Still, Sparks has become the pornographic face of crypto to the point that she’s getting recognized for it at XBIZ. She’s done so by promoting projects she’s actually investing in, like Ethereum, and encouraging people to do their own research before choosing what coins to buy. She’s also made some crypto-themed porn. Sparks masturbated to a picture of Vitalik Buterin on camera. “I’m sure he saw it,” she says of Buterin, because someone from the Ethereum Foundation retweeted the video. She’s considering making similar videos with other crypto names, like Roger Ver.

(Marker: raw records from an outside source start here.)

import Summits.Ventures.QEC.Census.CertCheck
import Summits.Ventures.QEC.Census.CertCheckBZ
import Literature.InformationTheory.QuantumCodes.ShorCodeFamily
import Literature.InformationTheory.QuantumCodes.CSSEquivalence
import Literature.InformationTheory.QuantumCodes.OptimalRadius
import Literature.InformationTheory.QuantumCodes.ShorCodeMajorityDecoder
import Literature.InformationTheory.QuantumCodes.CSSDecoderReindex
import HarnessLib

/-!
# Census calibration row `cal_Shor9` IS Shor's nine-qubit code `ShorCode.code 3` (block-major re-indexing): `⟦9, 1, 3⟧` at
# tier KERNEL-std by the family theorem, and its Q4 radius row

LADDER-QEC (venture cell `qec`), PARTITION row 08, item 118 «08.SHOR» (Summits-side link of the Literature family theorem
`ShorCode.code_isCode : (ShorCode.code m).IsCode (m*m) 1 m`, file `Literature/InformationTheory/QuantumCodes/ShorCodeFamily.lean`,
to the census). The calibration row `cal_Shor9` of census/TABLE.tsv (family `calibration(search-2_gens`, cell C.0; generators
file `census/search-2/gens/06_Shor_9_1_3.json`, «standard 9-qubit Shor code built from its definition (Z_iZ_{i+1} inside each
3-block; X on blocks 12 and 23)», qubit order block-major; certA `6f02a00350cb65f0` ∧ certB `c935ccff845e7f2f`, ref-1 signed;
`lean_pid` pending — the one calibration row still at tier COMPUTED) has check rows, VERBATIM from the generators file,

  `H_X`: `{0,1,2,3,4,5}`, `{3,4,5,6,7,8}`;   `H_Z`: `{0,1}`, `{1,2}`, `{3,4}`, `{4,5}`, `{6,7}`, `{7,8}`.

This file types that object as `cal_Shor9.code = CSSCode.ofMatrices (rowMatrix 9 HX) (rowMatrix 9 HZ) _` (the census's
`rowMatrix`/`maskOf` words, bit `j` = qubit `j`) and proves that along the block-major bijection `σ : q ↦ (q / 3, q % 3)`
(and the evident check-row bijections) its check matrices ARE those of `ShorCode.code 3` (`HX_eq_submatrix`, `HZ_eq_submatrix`,
`decide +kernel` on 0/1 matrices), so by the tree's FACT P (`CSSCode.isCode_iff_of_submatrix`, Lin–Pryadko 2024 Thm 6) the
census object is `⟦9,1,3⟧` BECAUSE Shor's `3 × 3` code is (`isCode`, from `ShorCode.shor9_isCode`) — with `dX_eq`/`dZ_eq`/`k_eq`
transported too — and its Q4 radius-column entry `hasOptimalRadius : cal_Shor9.code.HasOptimalRadius 1` follows
(`CSSCode.IsCode.hasOptimalRadius_of_eq`). Tier KERNEL-std (`decide` / `decide +kernel` only on the 9-qubit tables; axioms
standard). HONEST FRAMING: a calibration code; the certificates of record (certA ∧ certB) stay the row's census evidence; this is
the theorem-lane derivation of the same parameters + the structural identification. No novelty.

References: [Shor1995] (the nine-qubit code); [NielsenChuang2010] §10.2 + Exercise 10.5 (chunk p0510 L3–7: the stabilizers
`Z₁Z₂, Z₂Z₃, …` and `X₁…X₆`, `X₄…X₉`); [LinPryadko2024] arXiv:2306.16400 §4.2 Thm 6 (permutation equivalence preserves parameters).
-/

namespace Summit.Ventures.QEC.Census

open Matrix Literature.InformationTheory.QuantumCodes

namespace cal_Shor9

/-- The `X`-check rows of census row `cal_Shor9` as words (bit `j` = qubit `j`): supports `{0,…,5}` and `{3,…,8}` — the rows of
`census/search-2/gens/06_Shor_9_1_3.json` verbatim («X on blocks 12 and 23»). (definition) [cite: NielsenChuang2010, §10.2 Exercise 10.5 (chunk p0510 L7: X₁X₂X₃X₄X₅X₆ and X₄X₅X₆X₇X₈X₉)] -/
def HX : List ℕ := [maskOf [0, 1, 2, 3, 4, 5], maskOf [3, 4, 5, 6, 7, 8]]

/-- The `Z`-check rows of census row `cal_Shor9`: supports `{0,1}, {1,2}, {3,4}, {4,5}, {6,7}, {7,8}` («Z_iZ_{i+1} inside each
3-block»), verbatim from the generators file. (definition) [cite: NielsenChuang2010, §10.2 (chunk p0510 L3: «comparing the first and second qubits, and then the second and third»)] -/
def HZ : List ℕ := [maskOf [0, 1], maskOf [1, 2], maskOf [3, 4], maskOf [4, 5], maskOf [6, 7], maskOf [7, 8]]

/-- The check rows commute (`commOK`, `decide`). [cite: NielsenChuang2010, §10.2 (chunk p0510 L3–7)] -/
theorem commOK_HX_HZ : commOK 9 HX HZ = true := by decide

/-- **The census object `cal_Shor9`** as a check-matrix CSS code on `Fin 9` (the census's `rowMatrix` form). (definition)
[cite: Shor1995, (the nine-qubit code)] -/
def code : CSSCode (Fin HX.length) (Fin HZ.length) (Fin 9) :=
  CSSCode.ofMatrices (rowMatrix 9 HX) (rowMatrix 9 HZ) (comm_of_commOK commOK_HX_HZ)

/-- The block-major qubit bijection `q ↦ (q / 3, q % 3)` (block, position). (definition) [cite: NielsenChuang2010, §10.2 (chunk p0509 L11: three blocks of three qubits)] -/
def σ (q : Fin 9) : Fin 3 × Fin 3 := (⟨q.val / 3 % 3, Nat.mod_lt _ (by decide)⟩, ⟨q.val % 3, Nat.mod_lt _ (by decide)⟩)

/-- The `X`-check bijection: census `X`-row `r ↦` block pair `r` of `ShorCode.code 3`. (definition) [cite: NielsenChuang2010, §10.2 Exercise 10.5 (chunk p0510 L7)] -/
def ρX (r : Fin HX.length) : Fin (3 - 1) := ⟨r.val % 2, Nat.mod_lt _ (by decide)⟩

/-- The `Z`-check bijection: census `Z`-row `r ↦` (block `r / 2`, pair `r % 2`) of `ShorCode.code 3`. (definition) [cite: NielsenChuang2010, §10.2 (chunk p0510 L3)] -/
def ρZ (r : Fin HZ.length) : Fin 3 × Fin (3 - 1) := (⟨r.val / 2 % 3, Nat.mod_lt _ (by decide)⟩, ⟨r.val % 2, Nat.mod_lt _ (by decide)⟩)

/-- `σ` is a bijection. [cite: LinPryadko2024, §4.2 Thm 6 (arXiv:2306.16400 p0009 L66-74: permutation equivalence)] -/
theorem σ_bijective : Function.Bijective σ := by decide

/-- `ρX` is a bijection. [cite: LinPryadko2024, §4.2 Thm 6 (arXiv:2306.16400 p0009 L66-74)] -/
theorem ρX_bijective : Function.Bijective ρX := by decide

/-- `ρZ` is a bijection. [cite: LinPryadko2024, §4.2 Thm 6 (arXiv:2306.16400 p0009 L66-74)] -/
theorem ρZ_bijective : Function.Bijective ρZ := by decide

/-- **Along the bijections the census `X`-check matrix IS `ShorCode.HX 3`.** [cite: NielsenChuang2010, §10.2 Exercise 10.5 (chunk p0510 L7)] -/
theorem HX_eq_submatrix :
    code.HX = (ShorCode.code 3).HX.submatrix (Equiv.ofBijective ρX ρX_bijective) (Equiv.ofBijective σ σ_bijective) := by
  show rowMatrix 9 HX = _
  decide +kernel

/-- **Along the bijections the census `Z`-check matrix IS `ShorCode.HZ 3`.** [cite: NielsenChuang2010, §10.2 (chunk p0510 L3)] -/
theorem HZ_eq_submatrix :
    code.HZ = (ShorCode.code 3).HZ.submatrix (Equiv.ofBijective ρZ ρZ_bijective) (Equiv.ofBijective σ σ_bijective) := by
  show rowMatrix 9 HZ = _
  decide +kernel

/-- **`cal_Shor9` is a re-indexing of `ShorCode.code 3`** (FACT P). [cite: LinPryadko2024, §4.2 Thm 6 (arXiv:2306.16400 p0009 L66-74)] -/
theorem eq_reindex_shor :
    code = (ShorCode.code 3).reindex (Equiv.ofBijective ρX ρX_bijective).symm (Equiv.ofBijective ρZ ρZ_bijective).symm
      (Equiv.ofBijective σ σ_bijective).symm :=
  CSSCode.eq_reindex_of_submatrix HX_eq_submatrix HZ_eq_submatrix

/-- **The census code `cal_Shor9` is `[[n,k,d]]` iff Shor's `3 × 3` code is.** [cite: LinPryadko2024, §4.2 Thm 6 (arXiv:2306.16400 p0009 L66-91: equivalent codes have the same parameters)] -/
theorem isCode_iff_shor (n k d : ℕ) : code.IsCode n k d ↔ (ShorCode.code 3).IsCode n k d :=
  CSSCode.isCode_iff_of_submatrix HX_eq_submatrix HZ_eq_submatrix n k d

/-- `k = 1` for the census object (transported from `ShorCode.code_k`). [cite: NielsenChuang2010, §10.2 (chunk p0509 L11)] -/
theorem k_eq : code.k = 1 := by
  rw [CSSCode.k_eq_of_submatrix HX_eq_submatrix HZ_eq_submatrix]; exact ShorCode.code_k (m := 3) (by norm_num)

/-- `d_X = 3` for the census object (transported from `ShorCode.code_dX`). [cite: NguyenEtAl2021, §II (arXiv:2104.01205 chunk p0002 L11: «differ by at least m bit- … flips»)] -/
theorem dX_eq : code.dX = 3 := by
  rw [CSSCode.dX_eq_of_submatrix HX_eq_submatrix HZ_eq_submatrix]; exact ShorCode.code_dX (m := 3) (by norm_num)

/-- `d_Z = 3` for the census object (transported from `ShorCode.code_dZ`). [cite: NguyenEtAl2021, §II (arXiv:2104.01205 chunk p0002 L11: «… or phase-flips»)] -/
theorem dZ_eq : code.dZ = 3 := by
  rw [CSSCode.dZ_eq_of_submatrix HX_eq_submatrix HZ_eq_submatrix]; exact ShorCode.code_dZ (m := 3) (by norm_num)

/-- **Census row `cal_Shor9` is `⟦9, 1, 3⟧` BY THE FAMILY THEOREM** (`ShorCode.shor9_isCode`) — tier KERNEL-std; the row's
certificates of record (certA `6f02a003…` ∧ certB `c935ccff…`) remain its census evidence. [cite: Shor1995, (the nine-qubit code)] [cite: NielsenChuang2010, §10.2 (chunk p0509 L11: «protect against the effects of an arbitrary error on a single qubit»)] -/
theorem isCode : code.IsCode 9 1 3 := (isCode_iff_shor 9 1 3).2 ShorCode.shor9_isCode

/-- **Q4 radius column of `cal_Shor9`**: correction radius `1 = ⌊(3−1)/2⌋`, attained by sector-wise minimum-weight decoding, and no
Pauli decoder corrects every Pauli error of weight `≤ 2`. (proved) [cite: Gottesman1997, §2.3 (chunk p0014 L3)] [cite: NielsenChuang2010, §10.2 (chunk p0509 L11)] -/
theorem hasOptimalRadius : code.HasOptimalRadius 1 := isCode.hasOptimalRadius_of_eq rfl

/-! ### The explicit decoder of the census object (appended 2026-08-27, qec-type-08 gen 5) -/

/-- **The census object `cal_Shor9` inherits Shor's MAJORITY-VOTE bit-flip decoder** (item 127, `ShorCode.majorityX`,
transported along the identification `eq_reindex_shor` by `Decoder.reindexX`): it corrects every single `X`-error of
`cal_Shor9.code` — an explicit, computable decoder with certified radius `1` for this census row.
[cite: NielsenChuang2010, §10.2 (chunk p0510 L3)] [cite: LinPryadko2024, §4.2 Thm 6 (arXiv:2306.16400 p0009 L66-74)] -/
theorem majorityX_correctsUpTo :
    ((ShorCode.majorityX (m := 3)).reindexX (Equiv.ofBijective ρZ ρZ_bijective).symm
        (Equiv.ofBijective σ σ_bijective).symm).CorrectsUpTo code.xSyndrome (code.rowSpX : Set (Fin 9 → ZMod 2))
      hammingNorm 1 := by
  rw [eq_reindex_shor]
  exact (Decoder.reindexX_correctsUpTo_iff _ _ _ _ _ 1).2 (ShorCode.majorityX_correctsUpTo 3)

/-- **… and Shor's majority-vote phase-flip decoder** (`ShorCode.majorityZ` transported): it corrects every single
`Z`-error of `cal_Shor9.code`. [cite: NielsenChuang2010, §10.2 (chunk p0510 L5–7)] [cite: LinPryadko2024, §4.2 Thm 6 (arXiv:2306.16400 p0009 L66-74)] -/
theorem majorityZ_correctsUpTo :
    ((ShorCode.majorityZ (m := 3)).reindexZ (Equiv.ofBijective ρX ρX_bijective).symm
        (Equiv.ofBijective σ σ_bijective).symm).CorrectsUpTo code.zSyndrome (code.rowSpZ : Set (Fin 9 → ZMod 2))
      hammingNorm 1 := by
  rw [eq_reindex_shor]
  exact (Decoder.reindexZ_correctsUpTo_iff _ _ _ _ _ 1).2 (ShorCode.majorityZ_correctsUpTo 3)

end cal_Shor9

end Summit.Ventures.QEC.Census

Nerdy requests often come Sparks’s way, such as “hot babe sucks coder boy’s dick.” It’s a scene she’s done before, and it overlaps with her type in real life. Sparks learned about crypto from her past “coder boy” boyfriends, the most recent of whom talked about crypto “80 percent of the time,” she tells me. “I realized that there’s a lot of sex workers that date guys in crypto,” she says. She can think of at least 10 couples. I ask her why this might be.

“I guess it’s because some of them work long hours? I don’t know,” she pauses, evaluating her answer. “That’s not hot.”

It wasn’t until 2015 that Sparks got her first bitcoin payment, and it wasn’t until Ethereum that she got really into crypto. “There’s a stereotype that you cannot get out of the [adult] industry and do something else, such as cryptocurrency,” she says. Her nomination at the XBIZ awards this year proves that you can be in adult and also break into other industries, but doing so still isn’t easy.

Crypto is a largely white, male-dominated industry, and Sparks is a woman of color (she’s of Laotian descent) working in adult. “Believe it or not, I feel more respected in the adult industry than in crypto,” she says.


Back in the real world, outside of the XBIZ bubble, Callon-Butler gets a similar taste of male prejudice. It’s not unlike what she often gets from men in the blockchain industry, but this time it’s piled on with skepticism toward crypto. When speaking about her work with people outside of adult and crypto, she has to defend the legitimacy of both. Callon-Butler is basically fighting a war on two fronts.


This is made particularly clear when Callon-Butler is back in the Philippines at an Anzac Day party in late April. The holiday commemorates Australian and New Zealand Army Corps soldiers who served in the Battle of Gallipoli during World War I. It’s a big deal for Australians, so a number of ex-pats who are in the Philippines have come together to celebrate. Callon-Butler ends up making small talk with a man who asks her what she’s doing there.

“We have a software development team up in Clark,” she tells him. He gives a wink- wink, nudge-nudge about the prevalence of sex work there (it used to be home to a U.S. military base), then presses on. What is her team working on? Payments, she says. What kind of payments? “We do cryptocurrency.”

“That’s your bitcoins, yeah?” he replies. He doesn’t trust it, he says, and calls it snake oil, but he still wants to know more about her work. “We’re all about financial empowerment and income inclusion, and our specific use case is the adult industry,” Callon-Butler says.

With that, the mood changes. “I might as well have just turned on the CD player with some ‘bow-chicka-wow-wow’ music,” she tells me, because that’s when the man starts leaning in extra-close. “He just turned into this major creep, asking inappropriate, weird questions,” she says. “Just because I’m in the sex industry, doesn’t mean I’m free game.”

Those outside of the crypto and adult industries still hold their assumptions about both—that crypto is snake oil, and people who work in adult are promiscuous. And while a lot of crypto people may look down at porn, the adult industry remains a safe haven for those with progressive thoughts and novel ideas, like Callon-Butler.

“I’m at this Anzac Day party wishing I could go back to L.A. and be at the porn conference,” she recalls, “because I knew I wouldn’t be harassed there.”